Might have a little outdated docs, hit me with an issue if you use it and face any problems (I'm also the author).
That said, using larger sed or awk programs instead of ad-hoc calls for small snippets would perhaps be net-positive for performance and readability.
I'm currently working on very strict bootstrap scenarios in which sed and awk might not be available, but a shell might be (if I'm able to write it). It is possible that in such scenarios, the fist send and awk versions will be shell-written polyfills anyway.
> One main reason is performance
This assumes the executed program is as fast or slower than the caller.
When you answer that, same answer. If you can't imagine any answer for that, then the answer won't be convincing or make sense even if anyone tried to articulate it. Which is fine. Everyone doesn't have to find meaning in the same things.
Or better yet, awk? awk is as old and ubiquitous as sh itself, on every machine even ancient ones that don't even have a compiler because that was a paid extra. Only unlike sh it's actually a full normal programming language that can do basically everything the shell can do only in a far more readable and sane way instead of using wierd expansions and abusing the command line parser to achieve functions it doesn't have overt functions for. Just write directly in awk the same way you would in say python or js. If you have sh, especially if you also have the userland you are talking about, then you have awk. It's part of that userland in a way that gcc is admittedly not.
More in your vein actually, when I do things like this I pick yet a different ideal goal than either you or the author. I avoid all externals (and even child shells) to whatever extent possible, but I do use bash for all its' worth. Every possible intentional or hack bashism. Require bash, but leverage bash to within an inch of it's life and require nothing else.
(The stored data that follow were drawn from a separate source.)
import Literature.Geometry.Lorentzian.GeodesicProofs
import Literature.Geometry.Lorentzian.LeviCivitaProofs
import HarnessLib

/-!
# Geodesics have constant speed (discharge of `val_velocity_eq_of_isGeodesicOn`)

This file discharges the named fact
`Literature.Geometry.Lorentzian.PseudoRiemannianMetric.val_velocity_eq_of_isGeodesicOn` of
`Literature.Geometry.Lorentzian.Geodesic`: along a geodesic `γ` of the Levi-Civita connection of a
`C^n` pseudo-Riemannian metric `g` (`n ≥ 1`) on an open interval `s`, the quantity
`g_{γ t}(γ' t, γ' t)` is constant (O'Neill, *Semi-Riemannian geometry* (1983), Ch. 3, p. 69,
remark after Def. 23 — "if `γ` is a geodesic, `⟨γ', γ'⟩` is constant since
`(d/ds)⟨γ', γ'⟩ = 2⟨γ'', γ'⟩ = 0`" — and Ch. 5, p. 131).

## The printed proof and its formalisation

The one-line printed proof rests on the **product rule for the induced covariant derivative**,
O'Neill 1983, Ch. 3, Prop. 18, p. 65: for vector fields `V, W` along a curve `γ`,
`(d/dt) g(V, W) = g(V', W) + g(V, W')` (proof, p. 66: write `V = ∑ Vⁱ ∂ᵢ`, `W = ∑ Wʲ ∂ⱼ` in a
chart, so that `g(V, W) = ∑ Vⁱ Wʲ gᵢⱼ(γ)`, differentiate, and use the coordinate formula
`V' = ∑ (Vⁱ)' ∂ᵢ + ∑ Vⁱ D_{γ'} ∂ᵢ` together with metric compatibility
`γ' gᵢⱼ = g(D_{γ'} ∂ᵢ, ∂ⱼ) + g(∂ᵢ, D_{γ'} ∂ⱼ)`). This is proved here for an arbitrary
`g`-compatible covariant derivative `cov` (`PseudoRiemannianMetric.hasDerivAt_val_apply_along`):
the frame is the canonical local frame `sᵢ` at `γ t₀` in which `covariantDerivAlong` is *defined*
(`Geodesic.lean`), the coefficient functions of `V`, `W` are differentiable at `t₀` because the
lifts `t ↦ (γ t, V t)`, `t ↦ (γ t, W t)` are (`differentiableAt_trivialization_lift`), the metric
coefficients `gᵢⱼ = g(sᵢ, sⱼ)` are differentiable (`mdifferentiableAt_val_apply`) with derivative
along `γ' t₀` given by compatibility applied to the canonical extension `FiberBundle.extend` of
`γ' t₀`, and the rest is the printed algebra. For a geodesic (`V = W = γ'`, `D(γ')/dt = 0`) the
derivative of `g(γ', γ')` vanishes on `s`, so the function is constant on the open interval `s`
(`IsOpen.is_const_of_fderiv_eq_zero`). The Levi-Civita connection of `LeviCivita.lean` is
`g`-compatible by the proved fundamental lemma (`isLeviCivita_leviCivita_holds`,
`LeviCivitaProofs.lean`), whence the named fact (`val_velocity_eq_of_isGeodesicOn_holds`).

## References

* B. O'Neill, *Semi-Riemannian geometry with applications to relativity*, Academic Press 1983,
  Ch. 3: Prop. 18 (pp. 65–66, induced covariant derivative, product rule (3) and its coordinate
  proof), Def. 23 and the remark following it (p. 69, `⟨γ', γ'⟩` is constant along a geodesic);
  Ch. 5, p. 131.
-/

noncomputable section

open Bundle Set Filter
open scoped Manifold ContDiff Topology

namespace Literature.Geometry.Lorentzian

variable {E : Type*} [NormedAddCommGroup E] [NormedSpace ℝ E] {H : Type*} [TopologicalSpace H]
  {I : ModelWithCorners ℝ E H} {M : Type*} [TopologicalSpace M] [ChartedSpace H M]
  [IsManifold I ∞ M] [FiniteDimensional ℝ E] {n : ℕ∞ω}

namespace PseudoRiemannianMetric

variable (g : PseudoRiemannianMetric I n E (TangentSpace I : M → Type _))

omit [FiniteDimensional ℝ E] in
/-- Bilinear expansion of the metric on two finite linear combinations:
`g_x(∑ aᵢ uᵢ, ∑ bⱼ wⱼ) = ∑ᵢ ∑ⱼ aᵢ bⱼ g_x(uᵢ, wⱼ)`. [folklore] -/
theorem val_sum_smul_sum_smul {ι : Type*} [Fintype ι] (x : M) (a c : ι → ℝ)
    (u w : ι → TangentSpace I x) :
    g.val x (∑ i, a i • u i) (∑ j, c j • w j) = ∑ i, ∑ j, a i * c j * g.val x (u i) (w j) := by
  have h1 : g.val x (∑ i, a i • u i) = ∑ i, a i • g.val x (u i) := by
    rw [map_sum]
    exact Finset.sum_congr rfl fun i _ ↦ map_smul _ _ _
  rw [h1, sum_apply]
  refine Finset.sum_congr rfl fun i _ ↦ ?_
  rw [smul_apply, map_sum, smul_eq_mul, Finset.mul_sum]
  refine Finset.sum_congr rfl fun j _ ↦ ?_
  rw [map_smul, smul_eq_mul]
  ring

/-- **Product rule for the covariant derivative along a curve** (O'Neill 1983, Ch. 3, Prop. 18
(3), p. 65: `(d/dt)⟨V, W⟩ = ⟨V', W⟩ + ⟨V, W'⟩` for vector fields `V, W` along `γ`; proof p. 66
in coordinates). For a covariant derivative `cov` on `TM` compatible with the `C^n` metric `g`
(`g.IsCompatible cov`, `n ≥ 1`), a curve `γ` and vector fields `V, W` along `γ` whose lifts
`t ↦ (γ t, V t)`, `t ↦ (γ t, W t)` to `TM` are differentiable at `t₀`, the scalar function
`t ↦ g_{γ t}(V t, W t)` has derivative `g(DV/dt, W) + g(V, DW/dt)` at `t₀`, with
`DV/dt = covariantDerivAlong cov γ V t₀` the local-frame formula of `Geodesic.lean`. Proof as
printed: in the canonical frame `sᵢ` at `γ t₀`, `g(V, W) = ∑ Vⁱ Wʲ gᵢⱼ(γ)` near `t₀`; the
coefficient functions are differentiable at `t₀`, the `gᵢⱼ = g(sᵢ, sⱼ)` are differentiable at
`γ t₀` with `γ'(t₀) gᵢⱼ = g(∇_{γ'} sᵢ, sⱼ) + g(sᵢ, ∇_{γ'} sⱼ)` (compatibility, applied to the
canonical extension of `γ' t₀` to a vector field), and the Leibniz rule gives the claim.
[cite: ONeill1983, Ch. 3, Prop. 18 (3)] -/
theorem hasDerivAt_val_apply_along [Fact (1 ≤ n)]
    {cov : CovariantDerivative I E (TangentSpace I : M → Type _)} (hcov : g.IsCompatible cov)
    {γ : ℝ → M} {V W : Π t : ℝ, TangentSpace I (γ t)} {t₀ : ℝ}
    (hV : MDifferentiableAt 𝓘(ℝ, ℝ) I.tangent
      (fun t ↦ (TotalSpace.mk' E (γ t) (V t) : TangentBundle I M)) t₀)
    (hW : MDifferentiableAt 𝓘(ℝ, ℝ) I.tangent
      (fun t ↦ (TotalSpace.mk' E (γ t) (W t) : TangentBundle I M)) t₀) :
    HasDerivAt (fun t ↦ g.val (γ t) (V t) (W t))
      (g.val (γ t₀) (covariantDerivAlong cov γ V t₀) (W t₀) +
        g.val (γ t₀) (V t₀) (covariantDerivAlong cov γ W t₀)) t₀ := by
  set e := trivializationAt E (TangentSpace I : M → Type _) (γ t₀) with he_def
  set b := Module.finBasis ℝ E with hb_def
  set s : Fin (Module.finrank ℝ E) → Π y : M, TangentSpace I y := e.localFrame b with hs_def
  set c : Fin (Module.finrank ℝ E) → ℝ → ℝ := fun i t ↦ e.localFrame_coeff I b i (γ t) (V t)
    with hc_def
  set d : Fin (Module.finrank ℝ E) → ℝ → ℝ := fun j t ↦ e.localFrame_coeff I b j (γ t) (W t)
    with hd_def
  set v₀ : TangentSpace I (γ t₀) := velocity I γ t₀ with hv₀_def
  have he : γ t₀ ∈ e.baseSet := FiberBundle.mem_baseSet_trivializationAt' (γ t₀)
  have hγ : MDifferentiableAt 𝓘(ℝ, ℝ) I γ t₀ := mdifferentiableAt_of_mdifferentiableAt_lift hV
  have hγe : ∀ᶠ t in 𝓝 t₀, γ t ∈ e.baseSet :=
    hγ.continuousAt.preimage_mem_nhds (e.open_baseSet.mem_nhds he)
  -- the frame is differentiable at `γ t₀`
  have hs : ∀ i, MDiffAt (T% (s i)) (γ t₀) := fun i ↦
    (contMDiffAt_localFrame_of_mem 1 e b i he).mdifferentiableAt one_ne_zero
  -- expansions of `V` and `W` in the frame
  have hVexp : ∀ t, γ t ∈ e.baseSet → V t = ∑ i, c i t • s i (γ t) := fun t ht ↦ by
    simpa only using e.eq_sum_localFrame_coeff_smul (I := I) (b := b) (s := fun _ ↦ V t) ht
  have hWexp : ∀ t, γ t ∈ e.baseSet → W t = ∑ j, d j t • s j (γ t) := fun t ht ↦ by
    simpa only using e.eq_sum_localFrame_coeff_smul (I := I) (b := b) (s := fun _ ↦ W t) ht
  -- the coefficient functions are differentiable at `t₀`
  have hcoef : ∀ {U : Π t : ℝ, TangentSpace I (γ t)},
      MDifferentiableAt 𝓘(ℝ, ℝ) I.tangent
        (fun t ↦ (TotalSpace.mk' E (γ t) (U t) : TangentBundle I M)) t₀ →
      ∀ i, DifferentiableAt ℝ (fun t ↦ e.localFrame_coeff I b i (γ t) (U t)) t₀ := by
    intro U hU i
    have h1 := differentiableAt_trivialization_lift e hU he
    have h2 : DifferentiableAt ℝ
        (fun t ↦ b.coord i ((e (TotalSpace.mk' E (γ t) (U t))).2)) t₀ :=
      (LinearMap.toContinuousLinearMap (b.coord i)).differentiableAt.comp t₀ h1
    refine h2.congr_of_eventuallyEq ?_
    filter_upwards [hγe] with t ht
    rw [e.localFrame_coeff_eq_coeff (I := I) (b := b) (s := fun _ ↦ U t) ht]
    simp
  have hc : ∀ i, DifferentiableAt ℝ (c i) t₀ := hcoef hV
  have hd : ∀ j, DifferentiableAt ℝ (d j) t₀ := hcoef hW
  -- the metric coefficients and their derivative along `γ' t₀` (compatibility)
  set G : Fin (Module.finrank ℝ E) → Fin (Module.finrank ℝ E) → M → ℝ :=
    fun i j y ↦ g.val y (s i y) (s j y) with hG_def
  have hGγ : ∀ i j, HasDerivAt (fun t ↦ G i j (γ t))
      (g.val (γ t₀) (cov (s i) (γ t₀) v₀) (s j (γ t₀)) +
        g.val (γ t₀) (s i (γ t₀)) (cov (s j) (γ t₀) v₀)) t₀ := by
    intro i j
    have h1 := hasDerivAt_comp_curve (g.mdifferentiableAt_val_apply (hs i) (hs j)) hγ
    refine h1.congr_deriv ?_
    have hX : MDiffAt (T% (FiberBundle.extend E v₀)) (γ t₀) :=
      FiberBundle.mdifferentiableAt_extend ..
    have h2 := hcov hX (hs i) (hs j)
    rw [FiberBundle.extend_apply_self] at h2
    exact h2
  -- `g(V, W) = ∑ Vⁱ Wʲ gᵢⱼ(γ)` near `t₀`, and its derivative
  have hfexp : (fun t ↦ g.val (γ t) (V t) (W t)) =ᶠ[𝓝 t₀]
      fun t ↦ ∑ i, ∑ j, c i t * d j t * G i j (γ t) := by
    filter_upwards [hγe] with t ht
    rw [hVexp t ht, hWexp t ht, g.val_sum_smul_sum_smul]
  have hD : HasDerivAt (fun t ↦ ∑ i, ∑ j, c i t * d j t * G i j (γ t))
      (∑ i, ∑ j, ((deriv (c i) t₀ * d j t₀ + c i t₀ * deriv (d j) t₀) * G i j (γ t₀) +
        c i t₀ * d j t₀ * (g.val (γ t₀) (cov (s i) (γ t₀) v₀) (s j (γ t₀)) +
          g.val (γ t₀) (s i (γ t₀)) (cov (s j) (γ t₀) v₀)))) t₀ :=
    HasDerivAt.fun_sum fun i _ ↦ HasDerivAt.fun_sum fun j _ ↦
      ((hc i).hasDerivAt.mul (hd j).hasDerivAt).mul (hGγ i j)
  refine (hD.congr_of_eventuallyEq hfexp).congr_deriv ?_
  -- the algebra: compare with `g(DV/dt, W) + g(V, DW/dt)` expanded in the frame
  have hDV : covariantDerivAlong cov γ V t₀ =
      ∑ i, deriv (c i) t₀ • s i (γ t₀) + ∑ i, c i t₀ • cov (s i) (γ t₀) v₀ := rfl
  have hDW : covariantDerivAlong cov γ W t₀ =
      ∑ j, deriv (d j) t₀ • s j (γ t₀) + ∑ j, d j t₀ • cov (s j) (γ t₀) v₀ := rfl
  rw [hDV, hDW, hWexp t₀ he, hVexp t₀ he, map_add (g.val (γ t₀)), add_apply,
    map_add (g.val (γ t₀) (∑ i, c i t₀ • s i (γ t₀))), g.val_sum_smul_sum_smul,
    g.val_sum_smul_sum_smul, g.val_sum_smul_sum_smul, g.val_sum_smul_sum_smul,
    ← Finset.sum_add_distrib, ← Finset.sum_add_distrib, ← Finset.sum_add_distrib]
  refine Finset.sum_congr rfl fun i _ ↦ ?_
  rw [← Finset.sum_add_distrib, ← Finset.sum_add_distrib, ← Finset.sum_add_distrib]
  refine Finset.sum_congr rfl fun j _ ↦ ?_
  simp only [hG_def]
  ring

/-- **Along a geodesic of a compatible connection, `g(γ', γ')` has zero derivative** (O'Neill
1983, Ch. 3, p. 69: `(d/ds)⟨γ', γ'⟩ = 2⟨γ'', γ'⟩ = 0`). For `cov` compatible with `g` and `γ`
a geodesic of `cov` on `s`, at every `t ∈ s` the function `t ↦ g_{γ t}(γ' t, γ' t)` has
derivative `0` (product rule `hasDerivAt_val_apply_along` with `V = W = γ'` and
`D(γ')/dt = 0`). [cite: ONeill1983, Ch. 3, p. 69] -/
theorem hasDerivAt_val_velocity_of_isGeodesicOn [Fact (1 ≤ n)]
    {cov : CovariantDerivative I E (TangentSpace I : M → Type _)} (hcov : g.IsCompatible cov)
    {γ : ℝ → M} {s : Set ℝ} (hγ : IsGeodesicOn cov γ s) {t : ℝ} (ht : t ∈ s) :
    HasDerivAt (fun t ↦ g.val (γ t) (velocity I γ t) (velocity I γ t)) 0 t := by
  have h := g.hasDerivAt_val_apply_along hcov (V := fun t ↦ velocity I γ t)
    (W := fun t ↦ velocity I γ t) (hγ.1 t ht) (hγ.1 t ht)
  rw [hγ.2 t ht] at h
  simpa using h

/-- **Geodesics of a compatible connection have constant speed** (O'Neill 1983, Ch. 3, p. 69,
remark after Def. 23). For `cov` compatible with the `C^n` metric `g` (`n ≥ 1`) and a geodesic
`γ` of `cov` on an open interval `s`, `g_{γ t}(γ' t, γ' t)` takes the same value at any two
parameters of `s`: its derivative vanishes on `s` (`hasDerivAt_val_velocity_of_isGeodesicOn`),
and a function with zero derivative on an open interval is constant there
(`IsOpen.is_const_of_fderiv_eq_zero`). [cite: ONeill1983, Ch. 3, p. 69] -/
theorem val_velocity_eq_of_isGeodesicOn_of_isCompatible [Fact (1 ≤ n)]
    {cov : CovariantDerivative I E (TangentSpace I : M → Type _)} (hcov : g.IsCompatible cov)
    {γ : ℝ → M} {s : Set ℝ} (hs : IsOpen s) (hsc : s.OrdConnected) (hγ : IsGeodesicOn cov γ s)
    {t₁ t₂ : ℝ} (ht₁ : t₁ ∈ s) (ht₂ : t₂ ∈ s) :
    g.val (γ t₁) (velocity I γ t₁) (velocity I γ t₁) =
      g.val (γ t₂) (velocity I γ t₂) (velocity I γ t₂) := by
  have hd : ∀ t ∈ s, HasDerivAt (fun t ↦ g.val (γ t) (velocity I γ t) (velocity I γ t)) 0 t :=
    fun t ht ↦ g.hasDerivAt_val_velocity_of_isGeodesicOn hcov hγ ht
  refine hs.is_const_of_fderiv_eq_zero (𝕜 := ℝ) hsc.isPreconnected
    (fun t ht ↦ (hd t ht).differentiableAt.differentiableWithinAt) (fun t ht ↦ ?_) ht₁ ht₂
  have h := (hd t ht).hasFDerivAt.fderiv
  rw [h]
  ext
  simp

/-- **Geodesics have constant speed** (discharge of the named fact
`val_velocity_eq_of_isGeodesicOn`; O'Neill 1983, Ch. 3, p. 69, remark after Def. 23: "if `γ`
is a geodesic, `⟨γ', γ'⟩` is constant", and Ch. 5, p. 131). Along a geodesic of the Levi-Civita
connection of `g` on an open interval, `g(γ', γ')` is constant: the Levi-Civita connection is
compatible with `g` (fundamental lemma, `isLeviCivita_leviCivita_holds`), so
`val_velocity_eq_of_isGeodesicOn_of_isCompatible` applies. [cite: ONeill1983, Ch. 3, p. 69] -/
theorem val_velocity_eq_of_isGeodesicOn_holds [CompleteSpace E] [Fact (1 ≤ n)]
    [g.HasLeviCivita] : g.val_velocity_eq_of_isGeodesicOn := by
  intro γ s hs hsc hγ t₁ t₂ ht₁ ht₂
  exact g.val_velocity_eq_of_isGeodesicOn_of_isCompatible (isLeviCivita_leviCivita_holds (g := g)).2
    hs hsc hγ ht₁ ht₂

end PseudoRiemannianMetric

end Literature.Geometry.Lorentzian

end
But this project tageting more portable code that doesn't require bash is really cool and valuable. Even though it's not a standard I personally shoot for even when I am specifically shell-golfing.
There are probably as many different points along the spectrum to draw the line as there are individual developers, each with some actually reasonbable argument to justify that particular place to draw the line.
To me using grep and sed and tr and ls and cat etc etc when I don't need them is just unsatisfying, inelegant, uninteresting.
If you are in bash or ksh93 or zsh, you don't need all kinds of things like basename, dirname, cut, tr, wc, nor some of the more powerful stuff either most of the time. I have a shell function that uses the built-in read combined with a named pipe file created in tmp to make a sleep that doesn't need /bin/sleep. Why bother? because it's awesome. And usually the only times I need to use sleep it's in some rapid short duration polling loop that really is better if you don't have to fork & exec & teardown on every iteration. It's bad enough to be polling like that in the first place. And it just doesn't matter how "probably all the externals will be there", not using them is even better. And these days a lot of once-common "userland" is no longer common or installed by default. A script that never tries to run dos2unix never cares that it's not installed, or that the bsd version behaves differently, or the mac version is stupid old, etc.
The main parser and emitter are BFN-generated (that's why they look so mechanical). The BNF parser generator is also written in portable shell (I posted another gist with a preview of it in another thread).
All modules have comprehensive tests, but it is still lacking documentation and not ready for prime time!
shto be portable?Thinking about this in the context of a job I used to do, security on shared hosting environments, it gives me a bit of a shiver. There are reasons compilers aren’t available to normal users on those.
I mean, today it's possible to generate it in Tcl, Elisp, Windows BAT, Powershell.
The effort is just 1 prompt.
The WHY question is much more important today -- "because I can" no longer makes sense, because we all can do much, much more with minimum effort today than before LLMs.